Police Ombudsman carried out `forensic analysis' to reach legally-sound findings of collusive behaviour

Police Ombudsman Marie Anderson. Picture by Hugh Russell
Police Ombudsman Marie Anderson. Picture by Hugh Russell Police Ombudsman Marie Anderson. Picture by Hugh Russell

THE Police Ombudsman carried out "forensic analysis" to reach legally-sound findings of collusive behaviour by the RUC in a series of loyalist murders, the High Court has heard.

Counsel for Marie Anderson rejected claims that her disputed conclusions in investigations into Troubles-era killings involved "jumps of logic".

The watchdog is facing a challenge from a group of ex-policemen and women over findings in three reports.

The Northern Ireland Retired Police Officers Association is seeking to have parts of the public statements declared unlawful.

One of the cases centres on a probe into a series of loyalist paramilitary murders in the south Belfast area between 1990 and 1998.

Earlier this year the Ombudsman, Marie Anderson, found evidence of "collusive behaviour" by police in the attacks, which included the February 1992 massacre at the Sean Graham betting shop on the Ormeau Road where UDA gunmen shot dead five Catholic victims.

Legal action is also being taken over the report into the police handling of loyalist killings in the north west region from 1989 to 1993.

A third challenge relates to findings in the case of four men wrongly accused of murdering a British soldier in Derry. Known as the Derry Four, in June this year the Ombudsman concluded that RUC

officers had unfairly obtained confessions from them for the killing of Lt Stephen Kirby in the city in 1979. The four men later fled Northern Ireland until their acquittal in 1998.

Backed by police federation representatives, former RUC officers claim the ombudsman was legally forbidden from making findings which effectively branded them guilty of colluding in brutal terrorist murders without proper due process.

A Court of Appeal judgment in 2020 restricted her scope to accuse former officers of the criminal offence of collusion with paramilitaries. Acknowledging that limitation, Mrs Anderson said she had identified conduct within the RUC that amounted to "collusive behaviours".

David McMillen KC, for the retired officers, insisted she cannot use that term. He told the court there were "jumps of logic" in the ombudsman's findings, which included an alleged failure to warn terrorist targets that their lives were in danger.

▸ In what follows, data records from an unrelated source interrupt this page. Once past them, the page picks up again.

import Summits.QuantumFields.YangMills.Theorems.LuscherReductionUpperTraceDoorDefs
import Summits.QuantumFields.YangMills.Theorems.LuscherReductionUpperTraceDoorBasics
import HarnessLib

/-!
# Crux RED `RunningReduction` (stmt-QuantumFields-19978), child `TwistedTraceScaling` (stmt-QuantumFields-20203): the UPPER-HALF TT DOOR —
# CERTIFICATE (W1): `TwistedTraceScaling ∧ OneSiteTail ⟹ FemtoWeyl`, and the upper half of the coarse level law uniformly over finitely many levels

Support module of the `FemtoTransferGap` group (fleet service by seat ym-infvol-p2 g7; route `LuscherReduction`, owner ym-beyond-p1, femto rung R2b1).
RE-HOMES VERBATIM the first half of §4 and the (W1) part of §5 of the planner's kernel-checked crux workfile
`Summits/QuantumFields/YangMills/Cruxes/RunningReduction/Lines/upper_trace_door.lean` rev 3 (commit efcd23ff80e7, sha16 fb9acfdf08f96b2f; seat
ym-cruxidea-19978-1 GEN 7–8; memo `…/Lines/upper_trace_door.md` rev 4 §3 item 4) in namespace `…Theorems.FemtoTransferGap.UTD` (credit: the planner's
proofs, character for character; the femto Weyl bound is the tree predicate `UTD.FemtoWeylAt s0` of `…UpperTraceDoorDefs`, quantified `∀ s0, 0 < s0 → …`
= the workfile's closed `UTD.FemtoWeyl` by `Iff.rfl`; the coarse two-sided level law `CoarseLevels` is SPELLED OUT = the conclusion text of the tree's
`TraceDoor.coarseLevels_of_twistedTraceScaling`, `Theorems/LuscherReductionTraceDoorCorollary.lean`).

PURPOSE of the (W) certificates (memo §3 item 4): the one-sided restatement `UpperTraceLaw` of the XL child is NOT stronger than what the children already
give — `TwistedTraceScaling ∧ OneSiteTail ⟹ FemtoWeyl` (this file) and `CoarseLevels ∧ FemtoWeyl ⟹ UpperTraceLaw` (`…UpperTraceDoorOfCoarseLevels`), and
the landed trace inversion INV (`TraceDoor.coarseLevels_of_twistedTraceScaling`) then give `TwistedTraceScaling ⟹ UpperTraceLaw` unconditionally.

* §1 `coarseUpper_uniform` — the UPPER half of `CoarseLevels`, uniformly over the levels `j ≤ J` (finite intersection of eventual statements).
* §2 ★ (W1) `femtoWeyl_of_twistedTraceScaling : TwistedTraceScaling → OneSiteTail → ∀ s0, 0 < s0 → UTD.FemtoWeylAt s0`: at femto-time `s₀` the one-site
  heat trace is `≤ (K+1)μ₀^T` (`OneSiteTail`) and `≥ μ₀^{2T}` at `2T`, so the one-site dyadic ratio is `≥ 1/(K+1)²`; TTS with `ε = 1/(2(K+1)²)` transfers
  half of it to the full torus, and `physTrace(2T) ≤ λ₀^T·physTrace(T)` turns `r_L(T) ≥ c` into `physTrace(T) ≤ λ₀^T/c`;
  `femtoWeyl_of_twistedTraceScaling'` (child `OneSiteTail` = stmt-QuantumFields-20204 CLOSED, `OST.oneSiteTail_proof`).

HONEST FRAMING: implications among OPEN statements on the femto rung R2b1 (`FemtoGapOfRecord`); `TwistedTraceScaling` is XL and ASSUMED; nothing here
bears on infinite volume, the continuum limit in large volume, or the Clay mass gap.
References: M. Lüscher, NPB 219 (1983) 233 [cite: Luscher1983, §3]; W. Feller, vol. II, XIII.1 [cite: Feller1971, XIII.1 Thm 2a].
-/

set_option autoImplicit false

noncomputable section

open MeasureTheory Filter Topology Real
open Literature.MathematicalPhysics.QuantumFieldTheory hiding SU2
open Literature.MathematicalPhysics.QuantumLattice
open Literature.Analysis.OperatorTheory.YMMatrixModel
open scoped BigOperators

namespace Summit.QuantumFields.YangMills.Theorems.FemtoTransferGap.UTD

open Summit.QuantumFields.YangMills.Theorems.FemtoTransferGap
open Summit.QuantumFields.YangMills.Theorems.FemtoTransferGap.TT (physTrace)
open Summit.QuantumFields.YangMills.Theorems.FemtoTransferGap.TraceDoor
open Summit.QuantumFields.YangMills.Theorems.FemtoTransferGap.KTRCalibration (levelValue_antitone)
open Summit.QuantumFields.YangMills.Theses.LuscherReduction (RunningReduction TwistedTraceScaling DressedRitz TraceFormula OneSiteTail)

/-! ## §1 The upper half of the coarse level law, uniformly over finitely many levels (workfile §4, VERBATIM) -/

/-- The UPPER half of `CoarseLevels` (spelled out), uniformly over the levels `j ≤ J` (finite intersection of eventual statements; credit
ym-cruxidea-19978-1). [cite: Luscher1983, §1] -/
theorem coarseUpper_uniform
    (hCL : ∀ k : ℕ, ∀ η : ℝ, 0 < η → ∃ lam0 : ℝ, 0 < lam0 ∧ ∀ lam : ℝ, 0 < lam → lam ≤ lam0 →
      ∃ L0 : ℕ, ∀ (L : ℕ) [NeZero L], L0 ≤ L → ∀ β : ℝ, InFemtoWindow lam β L →
        Real.exp (-((levelGap k + η) * luscherLambda β L) / L) * levelValue su2Rep L β 0 ≤ levelValue su2Rep L β k ∧
          levelValue su2Rep L β k ≤ Real.exp (-((levelGap k - η) * luscherLambda β L) / L) * levelValue su2Rep L β 0)
    {η : ℝ} (hη : 0 < η) : ∀ J : ℕ, ∃ lam0 : ℝ, 0 < lam0 ∧ ∀ lam : ℝ, 0 < lam → lam ≤ lam0 →
    ∃ L0 : ℕ, ∀ (L : ℕ) [NeZero L], L0 ≤ L → ∀ β : ℝ, InFemtoWindow lam β L →
      ∀ j : ℕ, j ≤ J → levelValue su2Rep L β j ≤ Real.exp (-((levelGap j - η) * luscherLambda β L) / L) * levelValue su2Rep L β 0 := by
  intro J
  induction J with
  | zero =>
    obtain ⟨lam0, hlam0, h⟩ := hCL 0 η hη
    refine ⟨lam0, hlam0, fun lam hlam hle => ?_⟩
    obtain ⟨L0, hL0⟩ := h lam hlam hle
    refine ⟨L0, fun L _ hL β hW j hj => ?_⟩
    obtain rfl : j = 0 := Nat.le_zero.mp hj
    exact (hL0 L hL β hW).2
  | succ J ih =>
    obtain ⟨lamA, hlamA, hA⟩ := ih
    obtain ⟨lamB, hlamB, hB⟩ := hCL (J + 1) η hη
    refine ⟨min lamA lamB, lt_min hlamA hlamB, fun lam hlam hle => ?_⟩
    obtain ⟨LA, hLA⟩ := hA lam hlam (hle.trans (min_le_left _ _))
    obtain ⟨LB, hLB⟩ := hB lam hlam (hle.trans (min_le_right _ _))
    refine ⟨max LA LB, fun L _ hL β hW j hj => ?_⟩
    rcases hj.lt_or_eq with hlt | heq
    · exact hLA L ((le_max_left _ _).trans hL) β hW j (Nat.lt_succ_iff.mp hlt)
    · subst heq; exact (hLB L ((le_max_right _ _).trans hL) β hW).2

/-! ## §2 (W1) `TwistedTraceScaling ∧ OneSiteTail ⟹ FemtoWeyl` (workfile §4–§5, VERBATIM) -/

set_option maxHeartbeats 1600000 in
/-- ★ (W1) `TwistedTraceScaling ∧ OneSiteTail ⟹ FemtoWeyl` (workfile §4, proof VERBATIM; credit ym-cruxidea-19978-1): at femto-time `s₀` the one-site heat trace is `≤ (K+1)μ₀^T` (OneSiteTail) and `≥ μ₀^{2T}` at `2T`,
so the one-site dyadic ratio is `≥ 1/(K+1)²`; TTS with `ε = 1/(2(K+1)²)` transfers half of it to the full torus, and `physTrace(2T) ≤ λ₀^T·physTrace(T)`
turns `r_L(T) ≥ c` into `physTrace(T) ≤ λ₀^T/c`. [cite: Luscher1983, §3] [cite: Feller1971, XIII.1 Thm 2a] -/
theorem femtoWeyl_of_twistedTraceScaling (hTTS : TwistedTraceScaling) (hOST : OneSiteTail) :
    ∀ s0 : ℝ, 0 < s0 → UTD.FemtoWeylAt s0 := by
  intro s0 hs0
  unfold UTD.FemtoWeylAt
  obtain ⟨K, B0, hK⟩ := hOST s0 hs0 1 one_pos
  set Bs : ℝ := max B0 1 with hBsdef
  have hBs1 : 1 ≤ Bs := le_max_right _ _
  have hBspos : 0 < Bs := one_pos.trans_le hBs1
  have hKpos : 0 < (K : ℝ) + 1 := by positivity
  set c : ℝ := 1 / (2 * ((K : ℝ) + 1) ^ 2) with hcdef
  have hc : 0 < c := by positivity
  obtain ⟨lamT, hlamT, hTT⟩ := hTTS s0 hs0 c hc
  have hq : 0 < min (s0 / 4) (min (1 / 8) (1 / (4 * Bs))) := lt_min (by positivity) (lt_min (by norm_num) (by positivity))
  refine ⟨1 / c, min lamT (min (s0 / 4) (min (1 / 8) (1 / (4 * Bs)))), lt_min hlamT hq, fun lam hlam hlamle => ?_⟩
  have hlamT' : lam ≤ lamT := hlamle.trans (min_le_left _ _)
  have hlams : lam ≤ s0 / 4 := hlamle.trans ((min_le_right _ _).trans (min_le_left _ _))
  have hlam8 : lam ≤ 1 / 8 := hlamle.trans ((min_le_right _ _).trans ((min_le_right _ _).trans (min_le_left _ _)))
  have hlamB : lam ≤ 1 / (4 * Bs) := hlamle.trans ((min_le_right _ _).trans ((min_le_right _ _).trans (min_le_right _ _)))
  obtain ⟨L0, hL0⟩ := hTT lam hlam hlamT'
  refine ⟨L0, fun L _ hL β hW => ?_⟩
  have htts := hL0 L hL β hW
  have hBge : Bs ≤ oneSiteCoupling β L := oneSiteCoupling_ge_of_small hlam hW hBspos hlam8 hlamB
  obtain ⟨hβ, hlamle', hlam2⟩ := hW
  -- scales
  set l : ℝ := luscherLambda β L with hldef
  have hlpos : 0 < l := hlam.trans_le hlamle'
  have hLpos : (0 : ℝ) < L := Nat.cast_pos.mpr (NeZero.pos L)
  have hL1 : (1 : ℝ) ≤ L := by exact_mod_cast NeZero.one_le
  set x : ℝ := l / L with hxdef
  have hxpos : 0 < x := div_pos hlpos hLpos
  have hxl : x ≤ l := div_le_self hlpos.le hL1
  have hx2 : x ≤ s0 / 2 := by linarith only [hxl, hlam2, hlams]
  set B : ℝ := oneSiteCoupling β L with hBdef
  have hB0' : B0 ≤ B := (le_max_left _ _).trans hBge
  have hB1 : 1 ≤ B := hBs1.trans hBge
  have hbl : bareLambda B = x := by rw [hBdef, hxdef, hldef]; exact bareLambda_oneSiteCoupling hlpos
  have hmu0 : 0 < levelValue su2Rep 1 B 0 := levelValue_zero_su2Rep_pos 1 B
  have hl0 : 0 < levelValue su2Rep L β 0 := levelValue_zero_su2Rep_pos L β
  -- time
  set T : ℕ := femtoSteps s0 β L with hTdef
  obtain ⟨hτlo0, -⟩ := femtoSteps_mul_bounds (s := s0) (β := β) (L := L) hs0.le hlpos
  have hτlo : s0 ≤ (T : ℝ) * x := hτlo0
  have hT2r : (2 : ℝ) ≤ T := by
    have h1 : 2 * x ≤ (T : ℝ) * x := by linarith only [hx2, hτlo]
    exact le_of_mul_le_mul_right h1 hxpos
  have hT2 : 2 ≤ T := by exact_mod_cast hT2r
  have h2T2 : 2 ≤ 2 * T := by omega
  -- level currency on both lattices at `T` and `2T`
  set y : ℕ → ℝ := xval 1 B with hydef
  set z : ℕ → ℝ := xval L β with hzdef
  have hy0 : ∀ i, 0 ≤ y i := fun i => xval_nonneg hB1 i
  have hy1 : ∀ i, y i ≤ 1 := fun i => xval_le_one hB1 i
  have hz0 : ∀ j, 0 ≤ z j := fun j => xval_nonneg hβ j
  have hz1 : ∀ j, z j ≤ 1 := fun j => xval_le_one hβ j
  have hHS := hasSum_xval_pow (L := L) (β := β) hβ hT2
  have hHS2 := hasSum_xval_pow (L := L) (β := β) hβ h2T2
  have hHS1 := hasSum_xval_pow (L := 1) (β := B) hB1 hT2
  have hHS12 := hasSum_xval_pow (L := 1) (β := B) hB1 h2T2
  set P1 : ℝ := physTrace L β T with hP1def
  set P2 : ℝ := physTrace L β (2 * T) with hP2def
  set Q1 : ℝ := physTrace 1 B T with hQ1def
  set Q2 : ℝ := physTrace 1 B (2 * T) with hQ2def
  have hl0T : 0 < levelValue su2Rep L β 0 ^ T := pow_pos hl0 T
  have hmu0T : 0 < levelValue su2Rep 1 B 0 ^ T := pow_pos hmu0 T
  -- (a) `P1 ≥ λ₀^T`
  have hz0one : z 0 = 1 := by show levelValue su2Rep L β 0 / levelValue su2Rep L β 0 = 1; exact div_self hl0.ne'
  have hy0one : y 0 = 1 := by show levelValue su2Rep 1 B 0 / levelValue su2Rep 1 B 0 = 1; exact div_self hmu0.ne'
  have hA1 : 1 ≤ P1 / levelValue su2Rep L β 0 ^ T := by
    have := le_hasSum hHS 0 (fun j _ => pow_nonneg (hz0 j) T)
    have e : xval L β 0 ^ T = 1 := by show z 0 ^ T = 1; rw [hz0one, one_pow]
    rwa [e] at this
  have hP1pos : 0 < P1 := by
    have : levelValue su2Rep L β 0 ^ T ≤ P1 := by rwa [le_div_iff₀ hl0T, one_mul] at hA1
    exact hl0T.trans_le this
  -- (b) `P2 ≤ λ₀^T · P1`
  have hP2le : P2 ≤ levelValue su2Rep L β 0 ^ T * P1 := by
    have hterm : ∀ j, z j ^ (2 * T) ≤ z j ^ T := fun j => pow_le_pow_of_le_one (hz0 j) (hz1 j) (by omega)
    have h1 : ∑' j, z j ^ (2 * T) ≤ ∑' j, z j ^ T := hHS2.summable.tsum_le_tsum hterm hHS.summable
    have h2 : P2 / levelValue su2Rep L β 0 ^ (2 * T) ≤ P1 / levelValue su2Rep L β 0 ^ T := by
      have e2 : ∑' j, z j ^ (2 * T) = P2 / levelValue su2Rep L β 0 ^ (2 * T) := hHS2.tsum_eq
      have e1 : ∑' j, z j ^ T = P1 / levelValue su2Rep L β 0 ^ T := hHS.tsum_eq
      rw [← e1, ← e2]; exact h1
    have e3 : levelValue su2Rep L β 0 ^ (2 * T) = levelValue su2Rep L β 0 ^ T * levelValue su2Rep L β 0 ^ T := by rw [two_mul, pow_add]
    rw [e3, div_le_iff₀ (mul_pos hl0T hl0T)] at h2
    calc P2 ≤ P1 / levelValue su2Rep L β 0 ^ T * (levelValue su2Rep L β 0 ^ T * levelValue su2Rep L β 0 ^ T) := h2
      _ = levelValue su2Rep L β 0 ^ T * P1 := by field_simp
  -- (c) `Q1 ≤ (K+1) μ₀^T`
  have hsum1 : Summable (fun i => y i ^ T) := hHS1.summable
  have hadm : s0 ≤ 2 * ((T : ℝ) * bareLambda B) := by rw [hbl]; linarith only [hτlo, hs0]
  obtain ⟨-, htail1⟩ := hK B hB0' T hadm
  have htail1' : ∑' i, y (i + K) ^ T ≤ 1 := htail1
  have hQ1le : Q1 ≤ ((K : ℝ) + 1) * levelValue su2Rep 1 B 0 ^ T := by
    have h1 : ∑' i, y i ^ T ≤ (K : ℝ) + 1 := by
      rw [← hsum1.sum_add_tsum_nat_add K]
      have hhead : ∑ i ∈ Finset.range K, y i ^ T ≤ K := by
        calc ∑ i ∈ Finset.range K, y i ^ T ≤ ∑ i ∈ Finset.range K, (1 : ℝ) := Finset.sum_le_sum fun i _ => pow_le_one₀ (hy0 i) (hy1 i)
          _ = K := by simp
      linarith only [hhead, htail1']
    have e1 : ∑' i, y i ^ T = Q1 / levelValue su2Rep 1 B 0 ^ T := hHS1.tsum_eq
    rw [e1, div_le_iff₀ hmu0T] at h1
    exact h1
  have hQ1pos : 0 < Q1 := by
    have h := le_hasSum hHS1 0 (fun j _ => pow_nonneg (hy0 j) T)
    have e : xval 1 B 0 ^ T = 1 := by show y 0 ^ T = 1; rw [hy0one, one_pow]
    rw [e] at h
    have e1 : Q1 / levelValue su2Rep 1 B 0 ^ T = ∑' i, xval 1 B i ^ T := hHS1.tsum_eq.symm
    have : levelValue su2Rep 1 B 0 ^ T ≤ Q1 := by
      have h' : (1 : ℝ) ≤ Q1 / levelValue su2Rep 1 B 0 ^ T := h
      rwa [le_div_iff₀ hmu0T, one_mul] at h'
    exact hmu0T.trans_le this
  -- (d) `Q2 ≥ μ₀^{2T}`
  have hQ2ge : levelValue su2Rep 1 B 0 ^ (2 * T) ≤ Q2 := by
    have h := le_hasSum hHS12 0 (fun j _ => pow_nonneg (hy0 j) (2 * T))
    have e : xval 1 B 0 ^ (2 * T) = 1 := by show y 0 ^ (2 * T) = 1; rw [hy0one, one_pow]
    rw [e] at h
    have h' : (1 : ℝ) ≤ Q2 / levelValue su2Rep 1 B 0 ^ (2 * T) := h
    rwa [le_div_iff₀ (pow_pos hmu0 _), one_mul] at h'
  -- (e) the one-site dyadic ratio is `≥ 2c`
  have hr1 : 2 * c ≤ Q2 / Q1 ^ 2 := by
    rw [le_div_iff₀ (pow_pos hQ1pos 2)]
    have h1 : Q1 ^ 2 ≤ (((K : ℝ) + 1) * levelValue su2Rep 1 B 0 ^ T) ^ 2 := pow_le_pow_left₀ hQ1pos.le hQ1le 2
    have e : (((K : ℝ) + 1) * levelValue su2Rep 1 B 0 ^ T) ^ 2 = ((K : ℝ) + 1) ^ 2 * levelValue su2Rep 1 B 0 ^ (2 * T) := by
      rw [mul_pow, ← pow_mul, mul_comm T 2]
    have e2 : 2 * c * (((K : ℝ) + 1) ^ 2 * levelValue su2Rep 1 B 0 ^ (2 * T)) = levelValue su2Rep 1 B 0 ^ (2 * T) := by
      rw [hcdef]; field_simp
    calc 2 * c * Q1 ^ 2 ≤ 2 * c * (((K : ℝ) + 1) ^ 2 * levelValue su2Rep 1 B 0 ^ (2 * T)) := by
          rw [← e]; exact mul_le_mul_of_nonneg_left h1 (by positivity)
      _ = levelValue su2Rep 1 B 0 ^ (2 * T) := e2
      _ ≤ Q2 := hQ2ge
  -- (f) TTS transfers: `P2/P1² ≥ c`
  have hrL : c ≤ P2 / P1 ^ 2 := by
    have h := (abs_sub_le_iff.1 htts).2
    have h' : Q2 / Q1 ^ 2 - P2 / P1 ^ 2 ≤ c := h
    linarith only [h', hr1]
  -- (g) conclusion `P1 ≤ λ₀^T / c`
  have h1 : c * P1 ^ 2 ≤ levelValue su2Rep L β 0 ^ T * P1 := by
    rw [le_div_iff₀ (pow_pos hP1pos 2)] at hrL; exact hrL.trans hP2le
  have h2 : c * P1 ≤ levelValue su2Rep L β 0 ^ T := by
    have h1' : c * P1 * P1 ≤ levelValue su2Rep L β 0 ^ T * P1 := by rw [mul_assoc, ← pow_two]; exact h1
    exact le_of_mul_le_mul_right h1' hP1pos
  show P1 ≤ 1 / c * levelValue su2Rep L β 0 ^ T
  rw [one_div, ← div_eq_inv_mul, le_div_iff₀ hc, mul_comm]
  exact h2

/-- (W1) with the CLOSED child `OneSiteTail` (stmt-QuantumFields-20204, `OST.oneSiteTail_proof`) plugged in: `TwistedTraceScaling ⟹ FemtoWeyl` unconditionally
(workfile §5). [cite: Luscher1983, §3] -/
theorem femtoWeyl_of_twistedTraceScaling' (hTTS : TwistedTraceScaling) : ∀ s0 : ℝ, 0 < s0 → UTD.FemtoWeylAt s0 :=
  femtoWeyl_of_twistedTraceScaling hTTS OST.oneSiteTail_proof

end Summit.QuantumFields.YangMills.Theorems.FemtoTransferGap.UTD

end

But Simon McKay, for the ombudsman, insisted that his client applied a proper definition and approach.

"All of the complaints make allegations of collusion, and when she carries out this extensive investigation, one sees at the beginning of the report precisely what its scope and nature has been.

"She reaches a view that collusion is made out against identifiable individuals or, where there might be principle and secondary offenders, unidentified individuals, she will refer that to the PPS (Public

Prosecution Service). If it is misconduct, she will refer that to the chief constable. But if she doesn't, as in this case, she is entitled to report it.

"She identifies a series of behaviours that are indicative of collusion, not determinative of it."

According to Mr McKay it could not be suggested there was no evidence to support the ombudsman's findings of a failure to act on intelligence.

"It's the person whose relative was murdered who says `I didn't get the threat assessment, I was not provided with any notification that a threat existed at the time it existed'," he pointed out.

"That's precisely the ombudsman's logic in reaching the conclusion she does. What my friend seeks to do is precisely what public law should not do. He's trying to put himself in the position of the ombudsman and change the outcome. It's simply not right to say there are these jumps of logic."

The case continues.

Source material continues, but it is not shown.